Scaling behavior of the mean square displacement $M\left(h\right)$ (24). The system size is $L=1000$ and the data is averaged over 500 samples, and the error bars are comparable to the size of the symbols. (a) Data collapse of the normalized quantity $M\left(h\right)/{\sigma }_{\delta }^2$ as a function of height $h$ for several values of $\delta$. The values in the normalization ${\sigma }_{\delta }^2$ are taken from the best fit shown as full line in (b).
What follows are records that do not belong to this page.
import Mathlib
import Literature.Probability.LatticeModels.TriangularLattice
import Literature.Probability.Percolation.TriHexagon
import Literature.Analysis.FunctionSpaces.PoissonPointProcess

/-!
# Sketch — first lemmas of three crux ideas for `QuadrupoleSelectionRule` (stmt-CriticalPhenomena-7029)

Planner sketch (crux-ideate round 1, ideator 1). Statements only (`def … : Prop`), over existing
declarations; nothing here is a route item.

* Card A `average-first-odd-sector-gap`: `PartialRotationInvariance` (+ `PartialRotationGeometry`,
  `PoissonPartialRotationInvariance`) — the exact partial-rotation symmetry Φ_{z,r} of the leg laws.
* Card B `leg-continuity-robust-gap`: `BootstrapPrinciple`, `RobustBlockDecay` — the continuity-method
  skeleton and the robustness of a block decay rate.
* Card C `poisson-hub-ward-identity`: `CocircSimilarityCovariance`, `CocircStrainSpinTwo` — similarities
  induce no Delaunay flips; the strain response of the cocircularity form is spin 2.
-/

noncomputable section

namespace Summit.CriticalPhenomena.CardyFormulaZ2.Cruxes.QuadrupoleSelectionRule.IdeasR1K1

open MeasureTheory ProbabilityTheory
open Literature.Probability.LatticeModels Literature.Probability.Percolation
open Literature.Analysis.FunctionSpaces

/-! ### Card A — partial rotations -/

/-- Rotation by `60°` of a jitter vector. -/
def rot60 (v : ℝ × ℝ) : ℝ × ℝ :=
  (v.1 / 2 - Real.sqrt 3 / 2 * v.2, Real.sqrt 3 / 2 * v.1 + v.2 / 2)

/-- Partial rotation of a jitter field `ξ : Site 2 → ℝ × ℝ`: the sites of `S` receive the rotated jitter of
their `hexRot k`-preimage, the other sites keep theirs. (`TriHexagon.hexRot k` = lattice rotation by `60°` about the
site `(k,k)`, `Literature.Probability.Percolation.hexRot`.) -/
def partialRot (k : ℕ) (S : Set (Site 2)) [DecidablePred (· ∈ S)] (ξ : Site 2 → ℝ × ℝ) :
    Site 2 → ℝ × ℝ :=
  fun w => if w ∈ S then rot60 (ξ ((TriHexagon.hexRot k).symm w)) else ξ w

/-- **Card A, first lemma (jitter-leg instance of the partial-rotation symmetry Φ).** The i.i.d. standard
Gaussian jitter field of the triangular lattice (the environment randomness of `JitteredTriangularLeg`)
is invariant in law under `partialRot k S` for every `hexRot k`-invariant set of sites `S` (e.g. the sites
within distance `r` of `triEmbed (k,k)`): rotating the jitters INSIDE a lattice-centred disc by `60°`
while freezing everything outside preserves the joint law. Isotropy of `N(0,1)²` + reindexing by a
bijection of `S`. -/
def PartialRotationInvariance : Prop :=
  ∀ (k : ℕ) (S : Set (Site 2)) [DecidablePred (· ∈ S)], (TriHexagon.hexRot k) '' S = S →
    (Measure.infinitePi (fun _ : Site 2 => (gaussianReal 0 1).prod (gaussianReal 0 1))).map
        (partialRot k S)
      = Measure.infinitePi (fun _ : Site 2 => (gaussianReal 0 1).prod (gaussianReal 0 1))

/-- **Card A, geometric half.** The jittered position attached to the rotated site `hexRot k v` by the
rotated jitter is the Euclidean rotation by `60°` (multiplication by `triZeta = e^{iπ/3}`) about the centre
`triEmbed (k,k)` of the old jittered position of `v`: so `partialRot` realises "rotate the point set inside
the disc, keep the outside" on the jittered lattice `{triEmbed v + σ ξ_v}`. -/
def PartialRotationGeometry : Prop :=
  ∀ (k : ℕ) (σ : ℝ) (v : Site 2) (ξ : ℝ × ℝ),
    triEmbed (TriHexagon.hexRot k v) + (σ : ℂ) * (((rot60 ξ).1 : ℂ) + ((rot60 ξ).2 : ℂ) * Complex.I)
      = triEmbed ![(k : ℤ), (k : ℤ)] + triZeta * (triEmbed v + (σ : ℂ) * ((ξ.1 : ℂ) + (ξ.2 : ℂ) * Complex.I) - triEmbed ![(k : ℤ), (k : ℤ)])

/-- **Card A, Poisson-hub instance.** For a Poisson process of Lebesgue intensity on `ℂ`, any measurable
map `Φ` of configurations that acts as "rotate the points inside the open disc `B(z,r)` by the angle `θ`
about `z`, keep the points outside" (characterised through the counting maps) preserves the law — for
EVERY angle `θ` and centre `z` (mapping theorem + Rényi uniqueness; Lebesgue measure is invariant under the
piecewise isometry). -/
def PoissonPartialRotationInvariance : Prop :=
  ∀ (P : Measure (PointConfig ℂ)) (z : ℂ) (r θ : ℝ) (Φ : PointConfig ℂ → PointConfig ℂ),
    IsPoissonPointProcess (volume : Measure ℂ) P → Measurable Φ →
    (∀ (c : PointConfig ℂ) (s : Set ℂ), MeasurableSet s →
      (Φ c).count s =
        c.count ((fun w : ℂ => if dist w z < r then z + Complex.exp ((θ : ℂ) * Complex.I) * (w - z) else w) ⁻¹' s)) →
    P.map Φ = P

/-! ### Card B — continuity method with a robust gap -/

/-- **Card B, first lemma (the continuity/bootstrap principle in the leg parameter).** If a continuous
defect `u` on `[0,1]` starts below `ε`, and on every initial interval where it stays below the threshold
`η` it obeys the improved bound `u s ≤ ε + ε' s`, then (as `ε + ε' < η`) the improved bound holds on all
of `[0,1]`. In the line: `u(t)` = mesoscopic distance of leg-model `t` from CLE₆ (arm/crossing statistics
on scales `[δ^a, 1]`), "below `η`" = close enough for the robust odd-sector gap, `ε'` = the resulting bound
on the annealed Russo derivative, `ε → 0` with `δ` by Smirnov/Camia–Newman at `t = 0`. -/
def BootstrapPrinciple : Prop :=
  ∀ (u : ℝ → ℝ) (ε ε' η : ℝ), ContinuousOn u (Set.Icc 0 1) → 0 ≤ ε' → u 0 ≤ ε → ε + ε' < η →
    (∀ t ∈ Set.Icc (0 : ℝ) 1, (∀ s ∈ Set.Icc (0 : ℝ) t, u s < η) → ∀ s ∈ Set.Icc (0 : ℝ) t, u s ≤ ε + ε' * s) →
    ∀ t ∈ Set.Icc (0 : ℝ) 1, u t ≤ ε + ε' * t

/-- **Card B, second lemma (robustness of a block decay rate).** A quasi-submultiplicative two-scale
quantity (`a m n ≤ C · a m k · a k n`, think: the operator norm of the annulus four-arm transfer from
dyadic scale `m` to scale `n` restricted to the σ-odd, spin-`mℤ` sector, normalised by the four-arm
probability) whose one-block values are `≤ q` decays geometrically with ratio `C q` along blocks. With
`q = q_{CLE₆}(L) + (perturbation)` this is how the continuum gap survives an `O(1)`-small perturbation of
the kernels: the needed rate `3/4` sits a full unit below the CLE₆ rate `7/4`. -/
def RobustBlockDecay : Prop :=
  ∀ (C q : ℝ) (L : ℕ) (a : ℕ → ℕ → ℝ), 0 ≤ C → (∀ m n, 0 ≤ a m n) →
    (∀ m k n, m ≤ k → k ≤ n → a m n ≤ C * a m k * a k n) →
    (∀ k, a k (k + L) ≤ q) →
    ∀ n : ℕ, a 0 (n * L) ≤ a 0 0 * (C * q) ^ n

/-! ### Card C — the cocircularity form: similarities do not flip, strain flips with spin 2 -/

/-- The Delaunay cocircularity form of four points of `ℂ`: the `4 × 4` determinant with rows
`(Re zᵢ, Im zᵢ, |zᵢ|², 1)`; it vanishes iff the four points are cocircular or collinear, and its sign
decides which diagonal of the quadrilateral is Delaunay. -/
def cocirc (z : Fin 4 → ℂ) : ℝ :=
  Matrix.det (Matrix.of fun i j => (![(z i).re, (z i).im, Complex.normSq (z i), 1] : Fin 4 → ℝ) j)

/-- **Card C, first lemma.** The cocircularity form is a relative invariant of weight `|a|⁴` under the
similarities `w ↦ a w + c` of the plane: translations, rotations and dilations — the conformal Killing
motions — flip NO Delaunay quadrilateral. (Hence, to first order, an infinitesimal diffeomorphism changes
the Delaunay triangulation only through its strain `∂̄h`, and an intensity/conformal-factor change not at
all: the metric/measure split behind the hub's Ward identity.) -/
def CocircSimilarityCovariance : Prop :=
  ∀ (z : Fin 4 → ℂ) (a c : ℂ), cocirc (fun i => a * z i + c) = Complex.normSq a ^ 2 * cocirc z

/-- **Card C, second lemma (the flip kernel is spin 2).** Straining a rotated quadrilateral by the
Beltrami coefficient `b` is the same, for the cocircularity form, as straining the original quadrilateral by
`b e^{-2iθ}`: the first-order flip response of a quad to a strain is `Re (b̄ · q(Q))` with
`q(e^{iθ} Q) = e^{2iθ} q(Q)` — the quadrupole. Immediate from `CocircSimilarityCovariance` with `|a| = 1`. -/
def CocircStrainSpinTwo : Prop :=
  ∀ (z : Fin 4 → ℂ) (b : ℂ) (θ s : ℝ),
    cocirc (fun i => Complex.exp ((θ : ℂ) * Complex.I) * z i
        + (s : ℂ) * b * (starRingEnd ℂ) (Complex.exp ((θ : ℂ) * Complex.I) * z i))
      = cocirc (fun i => z i + (s : ℂ) * (b * Complex.exp (-(2 * (θ : ℂ)) * Complex.I)) * (starRingEnd ℂ) (z i))

/-! ### Sanity: two of the statements are provable on the spot -/

/-- `RobustBlockDecay` holds (chaining). -/
theorem robustBlockDecay_holds : RobustBlockDecay := by
  intro C q L a hC ha hsub hq n
  induction n with
  | zero => simp
  | succ n ih =>
    have h1 : a 0 ((n + 1) * L) ≤ C * a 0 (n * L) * a (n * L) ((n + 1) * L) :=
      hsub 0 (n * L) ((n + 1) * L) (Nat.zero_le _) (by nlinarith)
    have h2 : a (n * L) ((n + 1) * L) ≤ q := by
      have := hq (n * L)
      simpa [Nat.succ_mul, Nat.add_comm] using this
    have hq0 : 0 ≤ q := le_trans (ha _ _) (hq 0)
    calc a 0 ((n + 1) * L) ≤ C * a 0 (n * L) * a (n * L) ((n + 1) * L) := h1
      _ ≤ C * a 0 (n * L) * q := by
          apply mul_le_mul_of_nonneg_left h2
          exact mul_nonneg hC (ha _ _)
      _ ≤ C * (a 0 0 * (C * q) ^ n) * q := by
          apply mul_le_mul_of_nonneg_right _ hq0
          exact mul_le_mul_of_nonneg_left ih hC
      _ = a 0 0 * (C * q) ^ (n + 1) := by ring

end Summit.CriticalPhenomena.CardyFormulaZ2.Cruxes.QuadrupoleSelectionRule.IdeasR1K1

end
Each curve follows a power law with exponent $4/3$, the line corresponding to $h^{4/3}$ is shown as comparison. (b) The prefactor ${\sigma }_{\delta }^2$, where the data are best fits according to (24). The solid line used for the collapse in (a) follows the prediction ${({\delta }^2+{\epsilon }^2)}^{4/3}$ with fitted $\epsilon =0.40$, which is compatible with the fit in Fig. 6.

Figure 8

The sector boundary $X\left(h\right)$ behaves like a fractional Brownian motion. (a) The standardized probability density function (pdf) of $X\left(h\right)$ as a function of the rescaled argument $x/\left({\sigma }_{\delta }{h}^{2/3}\right)$ for different heights $h$ and values of $\delta$. The black solid parabola is the pdf of a standard Gaussian on a logarithmic scale. (b) The covariance function $\langle X(h+\Delta h)X\left(h\right)\rangle$ shows the behavior (25), which is plotted as the solid black curve. After rescaling we get a data collapse as a function of $h/\Delta h$, which agrees well with the prediction if $h$ is sufficiently large and the flat boundary conditions become irrelevant. Data are averages over 1000 realizations and the error bars are comparable to the size of the symbols.

Figure 9

The average number of sector boundaries $\langle N\left(h\right)\rangle$ follow a power law (26) with exponent $-2/3$, which is indicated by the full line. The data are plotted for a system size $L=1500$ and various values of $\delta$ (see legend), and collapse on the function $h^{-2/3}$ when rescaled by $L/\sqrt{4\pi {\sigma }_{\delta }^2}$. Data are averages over 500 realizations, and the error bars are comparable to the size of the symbols.

Figure 10

Comparison of realistic reproduction times with the $\delta$ model. (a) The probability density functions of reproduction times of mother cells $T_r$ (full orange line/light gray) and daughter cells $T_m+T_r$ (dashed orange line/light gray) with normalized mean compared to $T$ from (4) with corresponding $\delta$ (blue/dark gray). (b) The prefactor of the mean square displacement ${\sigma }_{\delta }^2$ as introduced in Eq. (24) and Fig. 7. The data correspond to reproduction times $T_r$ for all cells (denoted M), $T_m+T_r$ for all cells (denoted D), and the most realistic mixed model (denoted M and D) as explained in the text. All these cases are consistent with previous results from Fig. 7.